A decade ago, Schlitz was some of the most foul malt liquor ever bottled.
Trapped in Pabst's dungeon of intellectual property, the brewery suffered a hard fall from its rise to glory that began in Milwaukee way back in 1849. In 1911, “The Beer That Made Milwaukee Famous” invented the light-blocking brown bottle that keeps light from spoiling beer to this day. It weathered prohibition, got through World War II as military-issued beer, introduced the 16-ounce can in 1954 and was the largest brewery in the world by 1970.
It was all downhill from there. As brewers grew, they began skimping on ingredients to cut costs and boost profits. Schlitz was no different and, by 1982, the brand and its weakened “Gusto” formula were sold to Stroh's.
"It was death to beer flavor by 1,000 cuts," Kyle Wortham, senior brand manager for Milwaukee-based Schlitz, told us in 2009. "It wasn't something you could recognize yearly, but over decades there's a hell of a difference from what you were drinking back then to now."
By 1999, the brand was so inactive that it was picked up by Pabst and held in malt-liquor limbo. There it would sit until 2007, when Schlitz brewmaster Bob Newman culled the confidential, unwritten recipe from the memories of former brewmasters and employees. With Pabst's blessing, Schlitz ranked up a promotional effort that included retro merchandise such as lawn chairs, bottle-opening belt buckles and nudie pens featuring Playboy's Miss December 1968, Cynthia Myers. Schlitz gunned for older men who remembered the beer's glory days, had been contacting the company about such a change for years and felt disenfranchised by the big brewers' youth movement and craft brewers' mature prices.
"People are just ready for a regular beer that has equity in a world that has all these boutique beers with citrus flavors, blueberry flavors and cans that turn blue when they get cold," Wortham said.
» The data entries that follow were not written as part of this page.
/-!
# K2R transfer bound II: the pointwise replacement in the position × direction integrand

Route `EnskogAdjointDuality` of `AtomisticToContinuum/HydrodynamicLimit`, crux `AdjointEnskogTestFamilyR`
(stmt-AtomisticToContinuum-11592, "K2R"), line `birth`, stub `stub_transferBound` (G3b), helper II.

After the reduction of the hydrodynamic collisional transfer to position × direction form (G3a), its
integrand at `(x, ω)` is `F = −Y(x+εω/2) ρ(x) ρ(y) [ (β(x)−β(y))·ω · J₁ + (γ(x)−γ(y)) · J₂ ]`, `y = x + εω`,
with the Gaussian pair integrals `J₁, J₂` of the two local Maxwellians at `x` and `y`.  Here we replace,
at the cost `O(ε²)` pointwise and uniformly: `J₁ → θ(x)`, `J₂ → θ(x) (u(x)·ω)` (Lipschitz dependence of
the pair integrals on the second Maxwellian, stub B3a (iii), against the `O(ε)` increments of the
Lipschitz coefficients `β, γ`), `ρ(y) → ρ(x)` and `Y(x+εω/2) → Y(x)`:
`|F − F₀| ≤ K_A ε²`, `F₀ = −W(x) (β(x)−β(y))·ω − W(x) (u(x)·ω) (γ(x)−γ(y))`, `W = Y ρ² θ`.

* `k2r_tb_alg` — the underlying inequality between real numbers;
* `k2r_tb_pointwise` — the estimate for continuous slices `(ρ₀, θ₀, u₀)`, contact factor `Yc`,
  coefficients `c₀ = (α, β, γ)` (registered sub-goal `stub_transferBound_pointwise`).

References: C. Cercignani, R. Illner, M. Pulvirenti, *The Mathematical Theory of Dilute Gases* (1994),
§3.1 [CIP1994]; S. Chapman, T. G. Cowling, *The Mathematical Theory of Non-uniform Gases* (1970), §16.
-/

noncomputable section

open MeasureTheory Metric Set Filter Topology Function
open scoped InnerProductSpace

namespace Summit.AtomisticToContinuum.HydrodynamicLimit.Theorems.EnskogAdjointDuality

open Literature.Analysis.FluidPDE Literature.MathematicalPhysics.KineticTheory

/-! ## Elementary inequalities -/

/-- **The algebra of the pointwise replacement.** If `|P| ≤ p`, `|P − P₀| ≤ q ε`, `|dβ|, |dγ| ≤ C ε`,
`|J₁ − θ|, |J₂ − θ uω| ≤ j ε`, `|θ| ≤ Θ`, `|uω| ≤ U`, then
`|−P (dβ J₁ + dγ J₂) − (−(P₀ θ) dβ − (P₀ θ uω) dγ)| ≤ (2 p C j + q Θ C (1 + U)) ε²`. [folklore] -/
theorem k2r_tb_alg {P P₀ θ uω dβ dγ J₁ J₂ p q C j Θ U ε : ℝ} (hP : |P| ≤ p) (hPP : |P - P₀| ≤ q * ε)
    (hdβ : |dβ| ≤ C * ε) (hdγ : |dγ| ≤ C * ε) (hJ₁ : |J₁ - θ| ≤ j * ε) (hJ₂ : |J₂ - θ * uω| ≤ j * ε)
    (hθ : |θ| ≤ Θ) (hu : |uω| ≤ U) :
    |-(P * (dβ * J₁ + dγ * J₂)) - (-(P₀ * θ * dβ) - P₀ * θ * uω * dγ)| ≤
      (2 * p * C * j + q * Θ * C * (1 + U)) * ε ^ 2 := by
  -- `|a b c| ≤ A B C'` and `|a b c d| ≤ A B C' D` from the individual bounds
  have mul₃ : ∀ {a b c A B C' : ℝ}, |a| ≤ A → |b| ≤ B → |c| ≤ C' → |a * b * c| ≤ A * B * C' := by
    intro a b c A B C' ha hb hc
    have hA : 0 ≤ A := (abs_nonneg a).trans ha
    have hB : 0 ≤ B := (abs_nonneg b).trans hb
    rw [abs_mul, abs_mul]
    exact mul_le_mul (mul_le_mul ha hb (abs_nonneg b) hA) hc (abs_nonneg c) (mul_nonneg hA hB)
  have mul₄ : ∀ {a b c d A B C' D : ℝ}, |a| ≤ A → |b| ≤ B → |c| ≤ C' → |d| ≤ D →
      |a * b * c * d| ≤ A * B * C' * D := by
    intro a b c d A B C' D ha hb hc hd
    have hA : 0 ≤ A := (abs_nonneg a).trans ha
    have hB : 0 ≤ B := (abs_nonneg b).trans hb
    have hC : 0 ≤ C' := (abs_nonneg c).trans hc
    rw [abs_mul]
    exact mul_le_mul (mul₃ ha hb hc) hd (abs_nonneg d) (by positivity)
  have hsplit : -(P * (dβ * J₁ + dγ * J₂)) - (-(P₀ * θ * dβ) - P₀ * θ * uω * dγ) =
      -(P * dβ * (J₁ - θ)) + -(P * dγ * (J₂ - θ * uω)) + -((P - P₀) * θ * dβ) +
        -((P - P₀) * θ * uω * dγ) := by ring
  rw [hsplit]
  have h1 : |P * dβ * (J₁ - θ)| ≤ p * (C * ε) * (j * ε) := mul₃ hP hdβ hJ₁
  have h2 : |P * dγ * (J₂ - θ * uω)| ≤ p * (C * ε) * (j * ε) := mul₃ hP hdγ hJ₂
  have h3 : |(P - P₀) * θ * dβ| ≤ (q * ε) * Θ * (C * ε) := mul₃ hPP hθ hdβ
  have h4 : |(P - P₀) * θ * uω * dγ| ≤ (q * ε) * Θ * U * (C * ε) := mul₄ hPP hθ hu hdγ
  calc |-(P * dβ * (J₁ - θ)) + -(P * dγ * (J₂ - θ * uω)) + -((P - P₀) * θ * dβ) +
        -((P - P₀) * θ * uω * dγ)|
      ≤ |-(P * dβ * (J₁ - θ))| + |-(P * dγ * (J₂ - θ * uω))| + |-((P - P₀) * θ * dβ)| +
        |-((P - P₀) * θ * uω * dγ)| := by
        refine (abs_add_le _ _).trans (add_le_add ((abs_add_le _ _).trans (add_le_add
          (abs_add_le _ _) le_rfl)) le_rfl)
    _ ≤ p * (C * ε) * (j * ε) + p * (C * ε) * (j * ε) + (q * ε) * Θ * (C * ε) +
        (q * ε) * Θ * U * (C * ε) := by
        rw [abs_neg, abs_neg, abs_neg, abs_neg]
        exact add_le_add (add_le_add (add_le_add h1 h2) h3) h4
    _ = (2 * p * C * j + q * Θ * C * (1 + U)) * ε ^ 2 := by ring

/-! ## Components of the coefficient triple `(α, β, γ) ∈ ℝ × ℝ³ × ℝ` -/

/-- The vector component of the coefficient triple is bounded by the (sup) norm of the triple. [folklore] -/
theorem k2r_tb_norm_snd_fst_le (p : ℝ × V3 × ℝ) : ‖p.2.1‖ ≤ ‖p‖ :=
  (norm_fst_le p.2).trans (norm_snd_le p)

/-- The last scalar component of the coefficient triple is bounded by the norm of the triple. [folklore] -/
theorem k2r_tb_abs_snd_snd_le (p : ℝ × V3 × ℝ) : |p.2.2| ≤ ‖p‖ := by
  rw [← Real.norm_eq_abs]
  exact (norm_snd_le p.2).trans (norm_snd_le p)

/-- Increments of the vector component are bounded by the distance of the triples. [folklore] -/
theorem k2r_tb_norm_snd_fst_sub_le (p q : ℝ × V3 × ℝ) : ‖p.2.1 - q.2.1‖ ≤ dist p q := by
  rw [← dist_eq_norm, Prod.dist_eq, Prod.dist_eq]
  exact (le_max_left _ _).trans (le_max_right _ _)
He wasn't wrong. The reviewers at BeerAdvocate have scored it an 81 of 100, with the consensus being that it's surprisingly good for a light lager. In fact, it's rated the highest among American Adjunct Lagers (those brewed with rice or corn), just edging out Narragansett. It's a great cheap beer, and a reminder that light lager wasn't such a bad style when the people making it actually cared about the beer they were brewing.
What motivates a Cincinnati kid such as Jim Koch to get brewing and help start a beer revolution with his Samuel Adams Boston Lager? Great Cincinnati beers such as those George Wiedemann used to make.
Wiedemann founded his Cincinnati brewery in Newport, Ky., just outside of Cincinnati in the late 1870s. It produced a crisp, clear brew known as Wiedemann Fine Beer and by the time Wiedemann died in 1890, it was the largest brewer in Kentucky.
Prohibition shut its doors in 1927, but by 1933 it was revived and well on its way to the 1 million barrels it would produce by 1967. Wiedemann's success eventually led to its sale to G. Heileman Brewing Co. of LaCrosse, Wis. Heileman shut down the Wiedemann brewery in 1983 and sold off the rights to the Wiedemann name. The beer bounced from a brewery in Evansville, Ind., in the late '80s and early '90s to Iron City maker Pittsburgh Brewing in the 2000s. When Pittsburgh Brewing filed for bankruptcy and reorganized in 2006, it jettisoned Wiedemann beer.
Fortunately, some beer lovers in Newport with a great sense of history picked up the brand and revived it as Geo. Wiedemann Brewing Co. two years ago. While they're only producing Wiedemann's Special Lager and a few seasonal beers – and not a whole lot of it – Wiedemann has at least found its way back to the Cincinnati drinkers who've loved it all along. It's not back to 1 million barrels, but it's not dead and gone, either.